James Courtier-Dutton james.dutton at gmail.com
Mon Jun 20 11:35:12 UTC 2011


On 20 June 2011 11:19, Nix <nix at esperi.org.uk> wrote:
> On 20 Jun 2011, James Courtier-Dutton uttered the following:
>
>> On 20 June 2011 00:40, Nix <nix at esperi.org.uk> wrote:
>>> On 19 Jun 2011, Adrian McMenamin verbalised:
>>>
>>>> A few people expressed interest in this (honestly, they did).
>>>>
>>>> My first, rather crude, results can be seen here:
>>>> http://cartesianproduct.wordpress.com/2011/06/19/patterns-of-locality-in-xterm/
>>>
>>> Doing it for GCC might *very* well be useful, because locality of
>>> reference (particularly within single compilation passes) translates
>>> directly into speed: GCC is distinctly cache-unfriendly and fixing that
>>> is a long, long slog.
>>
>> Why not use a cache-oblivious algorithm.
>
> It does, sort of: structures are arranged to maximize cacheline reuse,
> and that sort of thing.
>
>> I used one for some crypto implementation recently and it sped it up
>> by about 20x.
>
> The problem is that a crypto implementation is one very heavily studied
> algorithm. A compiler has thousands of algorithms in it, most of which
> have been studied by one or perhaps two people (though some parts such
> as SSA representation have been heavily studied, plus we are privileged
> to have an original designer of SSA working on GCC :) ). Plus there are
> a large number of shared datastructures, and great quantities of churn
> in the shape of new structures appearing and vanishing all the time.
>
>> But for my optimization I only had to arrange the data to be cache
>> oblivious. The code itself was so small it would all fit in the Level
>> 1 cache of any modern CPU.
>
> Would that this were true of any nontrivial compiler. Hell, the only
> interpreters it's true of are some Forth interpreters and Lua.
>
>> I suppose you are wishing the code to be cache oblivious with the code
>> size being larger than the cache?
>
> Well, yes, but it's more data size. I don't know of anyone who's done it
> recently, but a few years ago someone did a profile and found that GCC
> was taking one cache miss per twenty clock cycles. That's pretty bad.
> (Some effort has gone into fixing this -- this was *way* bback when
> Apple was still working on GCC, before it went GPLv3).
>

For CPU performance, most people just throw hardware at the problem.
i.e. 1 Server is not quick enough, lets just have a cluster instead or
use the Cloud to have as many CPUs as we need, when we need them.
People now work on implementing algorithms so that they can be run on
multiple CPUs/Threads at the same time, so scale well as the number of
CPUs increases rather than implement algorithms that work well on one
CPU.
So, as people move to optimize for a multi CPU environment, not so
much effort is being spent on the single CPU optimization.

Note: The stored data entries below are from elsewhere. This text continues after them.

import Summits.KontsevichZagierPeriods.KontsevichZagierPeriods.Theorems.StandardPartsSpArcLiftingRawArcs
import Literature.NumberTheory.Transcendental.KZTameMoveFamily
import Literature.NumberTheory.Transcendental.KZVolumeConjectureProofs
import Literature.NumberTheory.Transcendental.KZKernelConjectureForms

/-!
# Route StandardParts — `SpArcLifting` (stmt-KontsevichZagierPeriods-3155): the BC2-redirect SPLIT GLUE

Problem `KontsevichZagierPeriods`, route `StandardParts`, crux item stmt-KontsevichZagierPeriods-3155
(`SpArcLifting`, summit-equivalent as typed: `summit_iff_spArcLifting_of_spArcClosure` of
`StandardPartsSpArcLiftingRawArcs.lean` with item 3153 `SpArcClosure` closed). Crux-strategist
re-audit (RESTATED redirect, 2026-08-17): the crux is decomposed into THREE typed pieces, none of
which is the crux or the summit reworded, and this file is the sorry-free ASSEMBLY
`pieces → SpArcLifting` (to be used as `--glue-by` of `route edit --split SpArcLifting`).

The seam is Cresson–Viu-Sos' volume form of Conjecture 1, which is PROVED equivalent to the summit in
the tree (`KZ.kzPeriodConjecture'_iff_volumeConjectureCompact_holds`, over Viu-Sos' semi-canonical
reduction `KZ.semiCanonicalReduction_holds`, `KZVolumeConjectureProofs.lean`), cut along the route's
own thesis "closure ∧ lifting" re-typed over TAME raw `ℚ`-semialgebraic families (`KZ.RawFamily`,
`KZ.TameUniformChainOn` of `KZTameMoveFamily.lean`):

* X₁ `SpVolumeArcLifting` (hypothesis `h₁`) — ARITHMETIC HALF on compact volume forms: two compact
  top-dimensional `ℚ`-semialgebraic bodies `K, K' ⊆ ℝᵈ` of equal volume are the `L¹`-endpoints
  (`t → 0⁺`) of two TAME raw arcs `S, S'` forming an ARC OF IDENTITIES (at every rational parameter
  `q ∈ (0,1)` all integral representations realising the fibres are `KZ.Equivalent`).
* X₂ `SpTameNoBlowUp` (`h₂`) — NO BLOW-UP: a tame arc of identities is UNIFORM near `0⁺`: on some
  `(0, δ)` the difference of the fibre generators is ONE tame uniform chain (finitely many tame raw
  move families with signs, `KZ.TameUniformChainOn`).
* X₃ `SpTameUniformClosure` (`h₃`) — TAME UNIFORM CLOSURE: a tame uniform chain over `(0, δ)` between
  two tame raw families passes to their `L¹`-limits: the limits are `KZ.Equivalent` (the per-move tame
  closure lemmas of route InequalityCost — TameCovLimit, TameNLLimit, AddLimits — plus limits of the
  intermediate families and symbol bookkeeping).

Assembly (all landed ingredients): X₁ ∧ X₂ ∧ X₃ ⇒ `KZ.volumeConjectureCompact`
(`volumeConjectureCompact_of_pieces`: lift the pair of bodies to a tame arc of identities, uniformise
it near `0⁺`, close at the endpoints; tameness bounds merged by `RawFamily.IsTame.mono` /
`TameUniformChainOn.mono`) ⇒ `KZPeriodConjecture'` (`KZ.kzPeriodConjecture'_of_volumeConjectureCompact`
with `KZ.semiCanonicalReduction_holds`) ⇒ the summit (`kzPeriodConjecture'_iff_isRational`) ⇒
`SpArcLifting` (constant typed arcs, `spArcLifting_of_summit`).

Sources: M. Kontsevich, D. Zagier, *Periods* (2001), §1.2 Conjecture 1 [KontsevichZagier2001];
J. Viu-Sos, IJNT 17 (2021), Thm. 1.1 [ViuSos2021]; J. Cresson, J. Viu-Sos, JTNB 34 (2022), §1
p. 326 [CressonViusos2022]; L. van den Dries, *Tame topology and o-minimal structures* (1998),
Ch. 6 (1.2), Ch. 9 [Dries1998].
-/

noncomputable section

namespace Summit.KontsevichZagierPeriods.StandardParts

open Filter Set MeasureTheory Topology
open Literature.NumberTheory.Transcendental
open Summit.KontsevichZagierPeriods.KontsevichZagierPeriods.Theses.StandardParts (SpArcLifting)

/-- **The three pieces give the volume form of Conjecture 1** [Cresson–Viu-Sos 2022, §1 p. 326,
Conjecture]: for compact top-dimensional bodies `K, K'` of equal volume, X₁ lifts `(K, K')` to a tame
raw arc of identities with `L¹`-endpoints `(K, K')`, X₂ makes the arc uniform on some `(0, δ)`, and X₃
closes at the endpoints. The hypotheses are LITERALLY the statements of the route's new leaves
`SpVolumeArcLifting`, `SpTameNoBlowUp`, `SpTameUniformClosure`.
[cite: CressonViusos2022, §1 p. 326] [cite: KontsevichZagier2001, §1.2 Conjecture 1] -/
theorem volumeConjectureCompact_of_pieces
    (h₁ : ∀ ⦃d : ℕ⦄ (K K' : KZ.IntegralRep d), IsCompact K.domain → (interior K.domain).Nonempty →
      IsCompact K'.domain → (interior K'.domain).Nonempty → (∀ x ∈ K.domain, K.integrand x = 1) →
      (∀ x ∈ K'.domain, K'.integrand x = 1) → K.value = K'.value →
      ∃ (N : ℕ) (S S' : KZ.RawFamily d), S.IsTame N ∧ S'.IsTame N ∧
        (∀ q : ℚ, (q : ℝ) ∈ Set.Ioo (0:ℝ) 1 → ∀ (ρ ρ' : KZ.IntegralRep d),
          ρ.domain = S.fibre q → Set.EqOn ρ.integrand (S.fibreFun q) (S.fibre q) →
          ρ'.domain = S'.fibre q → Set.EqOn ρ'.integrand (S'.fibreFun q) (S'.fibre q) →
          KZ.Equivalent ρ ρ') ∧
        S.HasL1Limit K ∧ S'.HasL1Limit K')
    (h₂ : ∀ (N : ℕ) ⦃k k' : ℕ⦄ (S : KZ.RawFamily k) (S' : KZ.RawFamily k'), S.IsTame N → S'.IsTame N →
      (∀ q : ℚ, (q : ℝ) ∈ Set.Ioo (0:ℝ) 1 → ∀ (ρ : KZ.IntegralRep k) (ρ' : KZ.IntegralRep k'),
        ρ.domain = S.fibre q → Set.EqOn ρ.integrand (S.fibreFun q) (S.fibre q) →
        ρ'.domain = S'.fibre q → Set.EqOn ρ'.integrand (S'.fibreFun q) (S'.fibre q) →
        KZ.Equivalent ρ ρ') →
      ∃ (N' : ℕ) (δ : ℚ), 0 < δ ∧
        KZ.TameUniformChainOn N' (Set.Ioo (0:ℝ) δ) (fun t => S.gen t - S'.gen t))
    (h₃ : ∀ (N : ℕ) (δ : ℚ) ⦃k k' : ℕ⦄ (S : KZ.RawFamily k) (S' : KZ.RawFamily k')
      (ρ₀ : KZ.IntegralRep k) (ρ₀' : KZ.IntegralRep k'), 0 < δ → S.IsTame N → S'.IsTame N →
      KZ.TameUniformChainOn N (Set.Ioo (0:ℝ) δ) (fun t => S.gen t - S'.gen t) →
      S.HasL1Limit ρ₀ → S'.HasL1Limit ρ₀' → KZ.Equivalent ρ₀ ρ₀') :
    KZ.volumeConjectureCompact := by
  intro d K K' hc hi hc' hi' h1 h1' hv
  obtain ⟨N, S, S', hS, hS', hid, hl, hl'⟩ := h₁ K K' hc hi hc' hi' h1 h1' hv
  obtain ⟨N', δ, hδ, huc⟩ := h₂ N S S' hS hS' hid
  exact h₃ (max N N') δ S S' K K' hδ (hS.mono (le_max_left N N')) (hS'.mono (le_max_left N N'))
    (huc.mono subset_rfl (le_max_right N N')) hl hl'

/-- **The three pieces give the summit**: the volume form (`volumeConjectureCompact_of_pieces`) is
equivalent to Conjecture 1 by Viu-Sos' semi-canonical reduction, DISCHARGED in the tree
(`KZ.kzPeriodConjecture'_of_volumeConjectureCompact` with `KZ.semiCanonicalReduction_holds`), and the
two-representation form `KZPeriodConjecture'` gives the summit's `IsRational` form
(`kzPeriodConjecture'_iff_isRational`). [cite: ViuSos2021, Thm. 1.1] [cite: CressonViusos2022, §1 p. 326]
[cite: KontsevichZagier2001, §1.2 Conjecture 1] -/
theorem kontsevichZagierPeriods_of_pieces
    (h₁ : ∀ ⦃d : ℕ⦄ (K K' : KZ.IntegralRep d), IsCompact K.domain → (interior K.domain).Nonempty →
      IsCompact K'.domain → (interior K'.domain).Nonempty → (∀ x ∈ K.domain, K.integrand x = 1) →
      (∀ x ∈ K'.domain, K'.integrand x = 1) → K.value = K'.value →
      ∃ (N : ℕ) (S S' : KZ.RawFamily d), S.IsTame N ∧ S'.IsTame N ∧
        (∀ q : ℚ, (q : ℝ) ∈ Set.Ioo (0:ℝ) 1 → ∀ (ρ ρ' : KZ.IntegralRep d),
          ρ.domain = S.fibre q → Set.EqOn ρ.integrand (S.fibreFun q) (S.fibre q) →
          ρ'.domain = S'.fibre q → Set.EqOn ρ'.integrand (S'.fibreFun q) (S'.fibre q) →
          KZ.Equivalent ρ ρ') ∧
        S.HasL1Limit K ∧ S'.HasL1Limit K')
    (h₂ : ∀ (N : ℕ) ⦃k k' : ℕ⦄ (S : KZ.RawFamily k) (S' : KZ.RawFamily k'), S.IsTame N → S'.IsTame N →
      (∀ q : ℚ, (q : ℝ) ∈ Set.Ioo (0:ℝ) 1 → ∀ (ρ : KZ.IntegralRep k) (ρ' : KZ.IntegralRep k'),
        ρ.domain = S.fibre q → Set.EqOn ρ.integrand (S.fibreFun q) (S.fibre q) →
        ρ'.domain = S'.fibre q → Set.EqOn ρ'.integrand (S'.fibreFun q) (S'.fibre q) →
        KZ.Equivalent ρ ρ') →
      ∃ (N' : ℕ) (δ : ℚ), 0 < δ ∧
        KZ.TameUniformChainOn N' (Set.Ioo (0:ℝ) δ) (fun t => S.gen t - S'.gen t))
    (h₃ : ∀ (N : ℕ) (δ : ℚ) ⦃k k' : ℕ⦄ (S : KZ.RawFamily k) (S' : KZ.RawFamily k')
      (ρ₀ : KZ.IntegralRep k) (ρ₀' : KZ.IntegralRep k'), 0 < δ → S.IsTame N → S'.IsTame N →
      KZ.TameUniformChainOn N (Set.Ioo (0:ℝ) δ) (fun t => S.gen t - S'.gen t) →
      S.HasL1Limit ρ₀ → S'.HasL1Limit ρ₀' → KZ.Equivalent ρ₀ ρ₀') :
    KontsevichZagierPeriods :=
  kzPeriodConjecture'_iff_isRational.mp
    (KZ.kzPeriodConjecture'_of_volumeConjectureCompact KZ.semiCanonicalReduction_holds
      (volumeConjectureCompact_of_pieces h₁ h₂ h₃))

/-- **ASSEMBLY of the split (BC2 redirect of stmt-KontsevichZagierPeriods-3155)**: the three pieces
give the crux `StandardParts.SpArcLifting` BY NAME — through the summit
(`kontsevichZagierPeriods_of_pieces`) and constant typed arcs (`spArcLifting_of_summit`). Its type is,
up to unfolding the three new route decls, `SpVolumeArcLifting → SpTameNoBlowUp →
SpTameUniformClosure → SpArcLifting` (the `--glue-by` theorem of the split). The seam is NOT trivial
modus ponens: it runs through Viu-Sos' reduction (landed) and the merge of tameness bounds, and no
piece mentions `SpArcLifting`, the summit, or equal-valued rational pairs.
[cite: KontsevichZagier2001, §1.2 Conjecture 1] [cite: CressonViusos2022, §1 p. 326] -/
theorem spArcLifting_of_pieces
    (h₁ : ∀ ⦃d : ℕ⦄ (K K' : KZ.IntegralRep d), IsCompact K.domain → (interior K.domain).Nonempty →
      IsCompact K'.domain → (interior K'.domain).Nonempty → (∀ x ∈ K.domain, K.integrand x = 1) →
      (∀ x ∈ K'.domain, K'.integrand x = 1) → K.value = K'.value →
      ∃ (N : ℕ) (S S' : KZ.RawFamily d), S.IsTame N ∧ S'.IsTame N ∧
        (∀ q : ℚ, (q : ℝ) ∈ Set.Ioo (0:ℝ) 1 → ∀ (ρ ρ' : KZ.IntegralRep d),
          ρ.domain = S.fibre q → Set.EqOn ρ.integrand (S.fibreFun q) (S.fibre q) →
          ρ'.domain = S'.fibre q → Set.EqOn ρ'.integrand (S'.fibreFun q) (S'.fibre q) →
          KZ.Equivalent ρ ρ') ∧
        S.HasL1Limit K ∧ S'.HasL1Limit K')
    (h₂ : ∀ (N : ℕ) ⦃k k' : ℕ⦄ (S : KZ.RawFamily k) (S' : KZ.RawFamily k'), S.IsTame N → S'.IsTame N →
      (∀ q : ℚ, (q : ℝ) ∈ Set.Ioo (0:ℝ) 1 → ∀ (ρ : KZ.IntegralRep k) (ρ' : KZ.IntegralRep k'),
        ρ.domain = S.fibre q → Set.EqOn ρ.integrand (S.fibreFun q) (S.fibre q) →
        ρ'.domain = S'.fibre q → Set.EqOn ρ'.integrand (S'.fibreFun q) (S'.fibre q) →
        KZ.Equivalent ρ ρ') →
      ∃ (N' : ℕ) (δ : ℚ), 0 < δ ∧
        KZ.TameUniformChainOn N' (Set.Ioo (0:ℝ) δ) (fun t => S.gen t - S'.gen t))
    (h₃ : ∀ (N : ℕ) (δ : ℚ) ⦃k k' : ℕ⦄ (S : KZ.RawFamily k) (S' : KZ.RawFamily k')
      (ρ₀ : KZ.IntegralRep k) (ρ₀' : KZ.IntegralRep k'), 0 < δ → S.IsTame N → S'.IsTame N →
      KZ.TameUniformChainOn N (Set.Ioo (0:ℝ) δ) (fun t => S.gen t - S'.gen t) →
      S.HasL1Limit ρ₀ → S'.HasL1Limit ρ₀' → KZ.Equivalent ρ₀ ρ₀') :
    SpArcLifting :=
  spArcLifting_of_summit (kontsevichZagierPeriods_of_pieces h₁ h₂ h₃)

end Summit.KontsevichZagierPeriods.StandardParts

My crypto algorithm was initially designed to run on a quad core CPU
and sized to make sure it kept up with the network bandwidth of the
design. At first the bottleneck was the CPU. I only needed to optimize
it until the bottleneck became the network bandwidth.
Even I was surprised how much quicker my optimizations made it,
resulting in only about 30% utilization on only one of the CPUs of the
quad core chip. I only needed to get the CPU down to less that 100% of
4 CPUs.

Regarding code localization optimizations, one has to somehow work out
the cost of an extra JUMP instruction is against the cost of a cache
miss. I.e. To get a bunch of code together in memory that it executed
in a loop, one might need to add a JUMP between the loops so that you
can fit the code used by the loop into the local area.
I don't think there is anything in GCC that even attempts this apart
from the "inline" option.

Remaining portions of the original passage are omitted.